[Start of section]

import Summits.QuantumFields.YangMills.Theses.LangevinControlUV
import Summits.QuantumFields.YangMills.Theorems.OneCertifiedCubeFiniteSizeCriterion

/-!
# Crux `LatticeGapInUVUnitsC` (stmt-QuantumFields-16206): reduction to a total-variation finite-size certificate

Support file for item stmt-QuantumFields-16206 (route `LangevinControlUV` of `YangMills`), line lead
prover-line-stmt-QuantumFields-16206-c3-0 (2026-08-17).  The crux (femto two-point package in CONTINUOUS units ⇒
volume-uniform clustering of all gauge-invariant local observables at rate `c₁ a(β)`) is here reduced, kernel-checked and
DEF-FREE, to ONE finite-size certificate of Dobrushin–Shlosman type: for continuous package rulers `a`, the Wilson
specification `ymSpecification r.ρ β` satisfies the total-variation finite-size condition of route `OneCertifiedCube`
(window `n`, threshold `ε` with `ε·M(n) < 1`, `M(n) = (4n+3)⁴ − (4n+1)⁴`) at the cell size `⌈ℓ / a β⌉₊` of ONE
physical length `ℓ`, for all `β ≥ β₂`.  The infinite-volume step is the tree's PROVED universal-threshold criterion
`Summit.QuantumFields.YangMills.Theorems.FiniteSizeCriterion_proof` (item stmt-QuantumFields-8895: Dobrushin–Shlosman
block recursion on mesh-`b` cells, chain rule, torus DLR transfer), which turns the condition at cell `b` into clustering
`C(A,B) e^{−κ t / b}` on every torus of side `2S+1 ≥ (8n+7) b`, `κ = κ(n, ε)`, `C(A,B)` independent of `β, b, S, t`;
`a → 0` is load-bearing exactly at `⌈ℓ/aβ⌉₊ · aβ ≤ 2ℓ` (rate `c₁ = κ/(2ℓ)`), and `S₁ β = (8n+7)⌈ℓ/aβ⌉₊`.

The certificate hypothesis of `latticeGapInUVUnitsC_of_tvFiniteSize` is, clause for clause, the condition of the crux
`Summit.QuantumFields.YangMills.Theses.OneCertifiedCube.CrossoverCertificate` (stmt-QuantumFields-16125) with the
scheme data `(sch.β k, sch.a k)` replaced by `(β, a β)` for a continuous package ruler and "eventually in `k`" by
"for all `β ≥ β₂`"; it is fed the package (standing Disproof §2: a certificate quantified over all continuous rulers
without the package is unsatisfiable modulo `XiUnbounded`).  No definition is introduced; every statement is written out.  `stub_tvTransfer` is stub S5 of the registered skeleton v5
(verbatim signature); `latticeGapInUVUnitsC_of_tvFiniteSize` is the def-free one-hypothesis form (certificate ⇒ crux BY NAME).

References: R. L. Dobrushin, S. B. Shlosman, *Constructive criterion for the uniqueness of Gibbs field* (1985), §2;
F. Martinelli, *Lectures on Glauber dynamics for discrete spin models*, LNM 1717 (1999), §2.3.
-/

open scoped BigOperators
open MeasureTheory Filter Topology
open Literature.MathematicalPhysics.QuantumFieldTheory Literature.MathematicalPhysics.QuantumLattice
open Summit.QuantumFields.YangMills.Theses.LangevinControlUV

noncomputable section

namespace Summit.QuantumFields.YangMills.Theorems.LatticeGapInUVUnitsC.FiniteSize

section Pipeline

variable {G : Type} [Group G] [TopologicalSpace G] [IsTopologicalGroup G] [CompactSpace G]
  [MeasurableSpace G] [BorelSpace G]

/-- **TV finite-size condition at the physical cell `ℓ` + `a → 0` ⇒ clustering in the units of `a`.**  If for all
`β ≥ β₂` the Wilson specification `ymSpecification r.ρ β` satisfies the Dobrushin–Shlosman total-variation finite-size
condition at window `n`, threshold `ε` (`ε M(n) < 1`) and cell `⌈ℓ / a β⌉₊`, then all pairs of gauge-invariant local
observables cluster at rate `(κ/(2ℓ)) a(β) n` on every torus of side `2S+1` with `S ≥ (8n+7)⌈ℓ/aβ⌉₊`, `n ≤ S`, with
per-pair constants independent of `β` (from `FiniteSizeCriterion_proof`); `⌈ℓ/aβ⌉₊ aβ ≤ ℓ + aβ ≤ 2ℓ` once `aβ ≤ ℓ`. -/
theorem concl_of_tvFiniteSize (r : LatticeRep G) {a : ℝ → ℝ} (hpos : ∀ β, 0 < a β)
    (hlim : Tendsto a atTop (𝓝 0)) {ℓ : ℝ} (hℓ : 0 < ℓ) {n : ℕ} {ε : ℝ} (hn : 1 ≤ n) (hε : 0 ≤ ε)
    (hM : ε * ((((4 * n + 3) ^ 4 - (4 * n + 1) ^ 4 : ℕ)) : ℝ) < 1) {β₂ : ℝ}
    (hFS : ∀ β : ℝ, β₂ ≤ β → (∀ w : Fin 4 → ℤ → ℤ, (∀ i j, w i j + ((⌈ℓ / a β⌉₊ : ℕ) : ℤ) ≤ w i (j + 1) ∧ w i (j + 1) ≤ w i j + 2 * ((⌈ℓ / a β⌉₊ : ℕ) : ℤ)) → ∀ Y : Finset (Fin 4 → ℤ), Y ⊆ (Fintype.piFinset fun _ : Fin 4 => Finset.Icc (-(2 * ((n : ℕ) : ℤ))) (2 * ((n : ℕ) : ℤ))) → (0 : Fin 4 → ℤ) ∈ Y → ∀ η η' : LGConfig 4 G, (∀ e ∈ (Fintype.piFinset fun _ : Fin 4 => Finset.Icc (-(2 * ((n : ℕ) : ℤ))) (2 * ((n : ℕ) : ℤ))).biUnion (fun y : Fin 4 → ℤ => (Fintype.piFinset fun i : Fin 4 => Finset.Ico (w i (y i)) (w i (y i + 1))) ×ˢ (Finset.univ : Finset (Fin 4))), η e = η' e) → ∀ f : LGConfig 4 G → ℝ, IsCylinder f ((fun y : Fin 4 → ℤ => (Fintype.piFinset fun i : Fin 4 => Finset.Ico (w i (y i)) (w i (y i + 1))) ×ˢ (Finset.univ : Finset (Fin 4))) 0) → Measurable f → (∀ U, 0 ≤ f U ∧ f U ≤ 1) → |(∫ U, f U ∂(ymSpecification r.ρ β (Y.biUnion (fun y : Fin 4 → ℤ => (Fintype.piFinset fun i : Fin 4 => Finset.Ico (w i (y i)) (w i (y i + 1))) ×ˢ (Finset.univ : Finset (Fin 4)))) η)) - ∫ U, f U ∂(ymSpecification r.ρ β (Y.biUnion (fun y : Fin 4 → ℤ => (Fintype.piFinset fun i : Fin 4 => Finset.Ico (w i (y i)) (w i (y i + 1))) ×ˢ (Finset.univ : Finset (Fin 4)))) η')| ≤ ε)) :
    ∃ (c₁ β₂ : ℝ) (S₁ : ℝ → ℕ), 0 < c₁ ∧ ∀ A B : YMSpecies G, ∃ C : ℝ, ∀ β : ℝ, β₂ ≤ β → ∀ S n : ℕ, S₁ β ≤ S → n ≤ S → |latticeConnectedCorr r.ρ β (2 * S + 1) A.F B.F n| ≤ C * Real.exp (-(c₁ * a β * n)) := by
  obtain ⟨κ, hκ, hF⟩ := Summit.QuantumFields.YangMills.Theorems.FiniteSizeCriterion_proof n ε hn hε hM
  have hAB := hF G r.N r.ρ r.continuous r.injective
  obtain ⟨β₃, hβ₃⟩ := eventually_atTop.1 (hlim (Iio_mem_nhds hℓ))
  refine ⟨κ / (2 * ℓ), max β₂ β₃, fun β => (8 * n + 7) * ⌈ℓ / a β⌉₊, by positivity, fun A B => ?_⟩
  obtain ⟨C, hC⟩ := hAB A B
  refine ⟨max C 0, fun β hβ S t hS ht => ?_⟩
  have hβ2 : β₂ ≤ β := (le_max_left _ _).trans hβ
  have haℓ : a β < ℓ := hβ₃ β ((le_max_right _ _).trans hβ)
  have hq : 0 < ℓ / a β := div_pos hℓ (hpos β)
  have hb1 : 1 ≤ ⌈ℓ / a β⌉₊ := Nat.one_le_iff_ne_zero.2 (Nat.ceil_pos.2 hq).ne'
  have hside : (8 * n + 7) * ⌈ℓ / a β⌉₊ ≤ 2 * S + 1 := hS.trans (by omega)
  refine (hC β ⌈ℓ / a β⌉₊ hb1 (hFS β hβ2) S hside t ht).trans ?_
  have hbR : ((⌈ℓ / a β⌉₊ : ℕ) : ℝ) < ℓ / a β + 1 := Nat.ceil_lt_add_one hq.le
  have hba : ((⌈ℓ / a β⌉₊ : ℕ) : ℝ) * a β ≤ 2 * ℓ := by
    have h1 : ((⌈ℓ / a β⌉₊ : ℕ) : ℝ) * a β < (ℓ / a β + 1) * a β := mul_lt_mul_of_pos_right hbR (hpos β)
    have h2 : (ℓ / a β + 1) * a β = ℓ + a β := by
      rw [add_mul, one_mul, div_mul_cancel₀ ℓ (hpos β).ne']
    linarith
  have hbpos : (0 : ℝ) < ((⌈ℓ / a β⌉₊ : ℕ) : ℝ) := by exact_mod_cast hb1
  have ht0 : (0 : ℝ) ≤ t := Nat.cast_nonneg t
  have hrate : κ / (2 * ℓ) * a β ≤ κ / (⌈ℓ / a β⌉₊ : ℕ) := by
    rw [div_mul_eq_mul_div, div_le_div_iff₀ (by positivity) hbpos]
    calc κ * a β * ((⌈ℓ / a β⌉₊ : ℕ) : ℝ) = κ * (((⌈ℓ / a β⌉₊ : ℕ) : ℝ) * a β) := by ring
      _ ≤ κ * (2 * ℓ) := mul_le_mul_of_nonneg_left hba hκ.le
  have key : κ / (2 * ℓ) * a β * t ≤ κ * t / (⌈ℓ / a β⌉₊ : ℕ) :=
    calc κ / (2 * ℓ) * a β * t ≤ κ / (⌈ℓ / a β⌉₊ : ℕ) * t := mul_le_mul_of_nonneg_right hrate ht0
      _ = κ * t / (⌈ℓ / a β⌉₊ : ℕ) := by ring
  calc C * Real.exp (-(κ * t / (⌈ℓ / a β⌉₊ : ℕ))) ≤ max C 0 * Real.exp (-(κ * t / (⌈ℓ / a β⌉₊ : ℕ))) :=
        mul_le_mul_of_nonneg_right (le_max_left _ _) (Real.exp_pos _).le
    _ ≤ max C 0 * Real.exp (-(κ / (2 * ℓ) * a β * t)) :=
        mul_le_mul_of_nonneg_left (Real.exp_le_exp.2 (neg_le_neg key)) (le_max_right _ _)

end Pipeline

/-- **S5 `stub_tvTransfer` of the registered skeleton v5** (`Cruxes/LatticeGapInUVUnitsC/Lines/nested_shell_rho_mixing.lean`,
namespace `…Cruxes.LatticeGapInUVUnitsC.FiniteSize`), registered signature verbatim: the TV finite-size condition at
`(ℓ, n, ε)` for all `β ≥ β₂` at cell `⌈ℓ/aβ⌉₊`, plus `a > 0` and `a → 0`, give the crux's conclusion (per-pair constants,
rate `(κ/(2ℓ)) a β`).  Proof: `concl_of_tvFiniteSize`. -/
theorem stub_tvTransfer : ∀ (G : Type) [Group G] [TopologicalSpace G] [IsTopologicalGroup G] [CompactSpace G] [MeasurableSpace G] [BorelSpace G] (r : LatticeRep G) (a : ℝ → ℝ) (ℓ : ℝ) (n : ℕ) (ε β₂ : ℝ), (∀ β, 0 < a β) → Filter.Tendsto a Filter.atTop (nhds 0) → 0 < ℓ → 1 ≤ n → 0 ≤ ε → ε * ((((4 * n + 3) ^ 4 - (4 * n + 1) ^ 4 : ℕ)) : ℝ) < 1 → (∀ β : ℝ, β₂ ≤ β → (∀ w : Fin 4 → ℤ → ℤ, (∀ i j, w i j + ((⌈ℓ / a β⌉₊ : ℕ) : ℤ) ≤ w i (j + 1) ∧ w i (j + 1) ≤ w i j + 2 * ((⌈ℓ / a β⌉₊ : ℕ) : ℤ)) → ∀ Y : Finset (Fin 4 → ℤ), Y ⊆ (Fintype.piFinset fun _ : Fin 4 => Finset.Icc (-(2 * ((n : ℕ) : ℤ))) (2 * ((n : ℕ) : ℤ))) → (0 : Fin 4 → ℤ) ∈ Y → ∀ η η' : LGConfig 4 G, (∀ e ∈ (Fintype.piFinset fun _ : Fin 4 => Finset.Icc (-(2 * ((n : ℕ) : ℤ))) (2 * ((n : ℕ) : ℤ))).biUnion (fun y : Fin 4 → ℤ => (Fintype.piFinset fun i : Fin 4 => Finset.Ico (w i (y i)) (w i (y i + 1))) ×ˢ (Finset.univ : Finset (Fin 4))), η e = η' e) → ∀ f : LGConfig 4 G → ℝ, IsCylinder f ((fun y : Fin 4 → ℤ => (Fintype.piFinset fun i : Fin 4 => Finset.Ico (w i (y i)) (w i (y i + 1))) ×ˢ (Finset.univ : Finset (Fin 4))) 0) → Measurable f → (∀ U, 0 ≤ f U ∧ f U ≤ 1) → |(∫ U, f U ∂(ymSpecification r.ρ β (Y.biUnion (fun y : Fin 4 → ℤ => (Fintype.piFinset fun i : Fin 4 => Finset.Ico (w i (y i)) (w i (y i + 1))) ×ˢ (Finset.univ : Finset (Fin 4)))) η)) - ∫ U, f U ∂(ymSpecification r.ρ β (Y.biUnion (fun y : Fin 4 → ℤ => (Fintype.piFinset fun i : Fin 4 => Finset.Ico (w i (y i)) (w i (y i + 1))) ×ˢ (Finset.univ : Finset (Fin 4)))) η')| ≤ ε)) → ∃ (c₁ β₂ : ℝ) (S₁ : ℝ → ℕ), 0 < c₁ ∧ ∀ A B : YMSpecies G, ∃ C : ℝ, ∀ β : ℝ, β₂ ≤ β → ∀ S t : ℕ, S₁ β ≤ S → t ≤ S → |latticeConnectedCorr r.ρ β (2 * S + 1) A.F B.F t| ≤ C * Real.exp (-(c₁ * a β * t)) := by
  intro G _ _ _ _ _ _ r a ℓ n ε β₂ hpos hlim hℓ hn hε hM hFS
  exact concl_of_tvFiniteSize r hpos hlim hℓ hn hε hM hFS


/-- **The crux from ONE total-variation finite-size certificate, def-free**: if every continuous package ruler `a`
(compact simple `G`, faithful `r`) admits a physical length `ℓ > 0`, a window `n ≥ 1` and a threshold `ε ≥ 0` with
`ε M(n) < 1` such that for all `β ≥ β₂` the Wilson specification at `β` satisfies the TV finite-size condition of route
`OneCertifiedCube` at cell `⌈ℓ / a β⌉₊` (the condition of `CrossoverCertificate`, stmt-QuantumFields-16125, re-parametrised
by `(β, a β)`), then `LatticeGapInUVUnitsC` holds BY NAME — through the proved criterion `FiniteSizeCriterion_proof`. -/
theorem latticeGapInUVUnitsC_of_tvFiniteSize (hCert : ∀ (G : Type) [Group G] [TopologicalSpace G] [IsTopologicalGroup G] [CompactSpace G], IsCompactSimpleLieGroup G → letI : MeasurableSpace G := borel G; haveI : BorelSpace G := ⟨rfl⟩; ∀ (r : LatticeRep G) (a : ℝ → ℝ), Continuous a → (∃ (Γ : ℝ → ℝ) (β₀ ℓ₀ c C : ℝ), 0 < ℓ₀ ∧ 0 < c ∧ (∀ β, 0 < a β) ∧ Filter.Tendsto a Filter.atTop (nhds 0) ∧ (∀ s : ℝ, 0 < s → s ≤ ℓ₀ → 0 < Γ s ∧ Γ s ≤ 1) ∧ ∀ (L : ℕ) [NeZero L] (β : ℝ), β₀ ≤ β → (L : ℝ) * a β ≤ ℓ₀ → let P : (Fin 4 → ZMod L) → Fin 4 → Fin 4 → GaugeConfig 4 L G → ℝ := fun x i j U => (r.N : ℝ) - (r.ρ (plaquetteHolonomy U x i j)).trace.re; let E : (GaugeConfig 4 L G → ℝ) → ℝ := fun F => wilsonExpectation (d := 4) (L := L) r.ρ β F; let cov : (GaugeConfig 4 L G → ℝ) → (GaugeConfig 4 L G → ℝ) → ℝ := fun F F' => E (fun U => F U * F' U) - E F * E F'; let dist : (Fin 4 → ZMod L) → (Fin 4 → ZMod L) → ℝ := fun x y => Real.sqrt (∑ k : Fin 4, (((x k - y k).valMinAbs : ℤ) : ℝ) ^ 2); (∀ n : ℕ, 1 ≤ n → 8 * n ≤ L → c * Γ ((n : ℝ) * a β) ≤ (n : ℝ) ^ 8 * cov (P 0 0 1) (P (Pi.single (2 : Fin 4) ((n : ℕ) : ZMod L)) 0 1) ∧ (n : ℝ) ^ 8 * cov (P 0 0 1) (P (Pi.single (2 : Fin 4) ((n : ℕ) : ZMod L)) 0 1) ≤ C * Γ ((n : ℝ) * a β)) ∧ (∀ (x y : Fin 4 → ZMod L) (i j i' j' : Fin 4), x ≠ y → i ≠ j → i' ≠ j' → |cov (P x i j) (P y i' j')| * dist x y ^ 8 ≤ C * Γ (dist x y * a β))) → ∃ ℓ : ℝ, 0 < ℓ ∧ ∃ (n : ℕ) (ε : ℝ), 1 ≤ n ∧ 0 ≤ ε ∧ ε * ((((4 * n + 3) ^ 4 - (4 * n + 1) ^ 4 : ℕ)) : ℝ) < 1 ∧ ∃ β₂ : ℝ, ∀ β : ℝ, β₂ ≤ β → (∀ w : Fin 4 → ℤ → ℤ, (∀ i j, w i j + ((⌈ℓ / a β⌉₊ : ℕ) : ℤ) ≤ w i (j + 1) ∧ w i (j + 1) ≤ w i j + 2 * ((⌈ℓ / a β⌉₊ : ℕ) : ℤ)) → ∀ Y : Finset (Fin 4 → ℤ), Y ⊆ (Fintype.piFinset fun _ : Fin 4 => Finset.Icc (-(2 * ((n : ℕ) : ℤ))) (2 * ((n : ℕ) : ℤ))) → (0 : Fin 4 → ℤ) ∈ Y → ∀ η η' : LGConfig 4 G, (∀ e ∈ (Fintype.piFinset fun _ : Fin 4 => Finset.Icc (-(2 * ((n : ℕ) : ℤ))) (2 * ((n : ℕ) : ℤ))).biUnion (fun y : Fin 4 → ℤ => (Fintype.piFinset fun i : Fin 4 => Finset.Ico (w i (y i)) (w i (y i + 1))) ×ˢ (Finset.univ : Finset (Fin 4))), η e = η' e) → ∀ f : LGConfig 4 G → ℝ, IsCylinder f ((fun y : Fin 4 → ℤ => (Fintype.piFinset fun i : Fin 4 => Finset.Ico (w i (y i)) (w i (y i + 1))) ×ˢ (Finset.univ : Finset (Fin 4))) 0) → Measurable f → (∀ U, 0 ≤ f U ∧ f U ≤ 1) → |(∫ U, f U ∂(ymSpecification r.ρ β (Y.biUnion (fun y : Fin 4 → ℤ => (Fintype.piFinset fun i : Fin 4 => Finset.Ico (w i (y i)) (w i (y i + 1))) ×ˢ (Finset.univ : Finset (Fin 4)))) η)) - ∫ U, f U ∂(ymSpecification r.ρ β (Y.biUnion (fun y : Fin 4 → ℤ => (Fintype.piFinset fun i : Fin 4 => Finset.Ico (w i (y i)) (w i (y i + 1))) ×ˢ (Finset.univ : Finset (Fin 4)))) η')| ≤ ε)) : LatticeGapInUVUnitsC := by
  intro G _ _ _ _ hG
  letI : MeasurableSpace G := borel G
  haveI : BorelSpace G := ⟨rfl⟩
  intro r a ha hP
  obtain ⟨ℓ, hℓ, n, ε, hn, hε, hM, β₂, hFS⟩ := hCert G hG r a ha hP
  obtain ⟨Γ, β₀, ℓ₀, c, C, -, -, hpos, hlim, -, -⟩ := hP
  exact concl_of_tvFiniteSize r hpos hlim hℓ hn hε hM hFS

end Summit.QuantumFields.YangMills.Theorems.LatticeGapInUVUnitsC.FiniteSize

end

[End of section]

Work instructions: Could you retype exactly the lines above, starting at the line that contains "have hβ2 : β₂" and ending at the line that contains "rw [add_mul, one_mul, div_mul_cancel₀", and nothing more?

Output for this task:
  have hβ2 : β₂ ≤ β := (le_max_left _ _).trans hβ
  have haℓ : a β < ℓ := hβ₃ β ((le_max_right _ _).trans hβ)
  have hq : 0 < ℓ / a β := div_pos hℓ (hpos β)
  have hb1 : 1 ≤ ⌈ℓ / a β⌉₊ := Nat.one_le_iff_ne_zero.2 (Nat.ceil_pos.2 hq).ne'
  have hside : (8 * n + 7) * ⌈ℓ / a β⌉₊ ≤ 2 * S + 1 := hS.trans (by omega)
  refine (hC β ⌈ℓ / a β⌉₊ hb1 (hFS β hβ2) S hside t ht).trans ?_
  have hbR : ((⌈ℓ / a β⌉₊ : ℕ) : ℝ) < ℓ / a β + 1 := Nat.ceil_lt_add_one hq.le
  have hba : ((⌈ℓ / a β⌉₊ : ℕ) : ℝ) * a β ≤ 2 * ℓ := by
    have h1 : ((⌈ℓ / a β⌉₊ : ℕ) : ℝ) * a β < (ℓ / a β + 1) * a β := mul_lt_mul_of_pos_right hbR (hpos β)
    have h2 : (ℓ / a β + 1) * a β = ℓ + a β := by
      rw [add_mul, one_mul, div_mul_cancel₀ ℓ (hpos β).ne']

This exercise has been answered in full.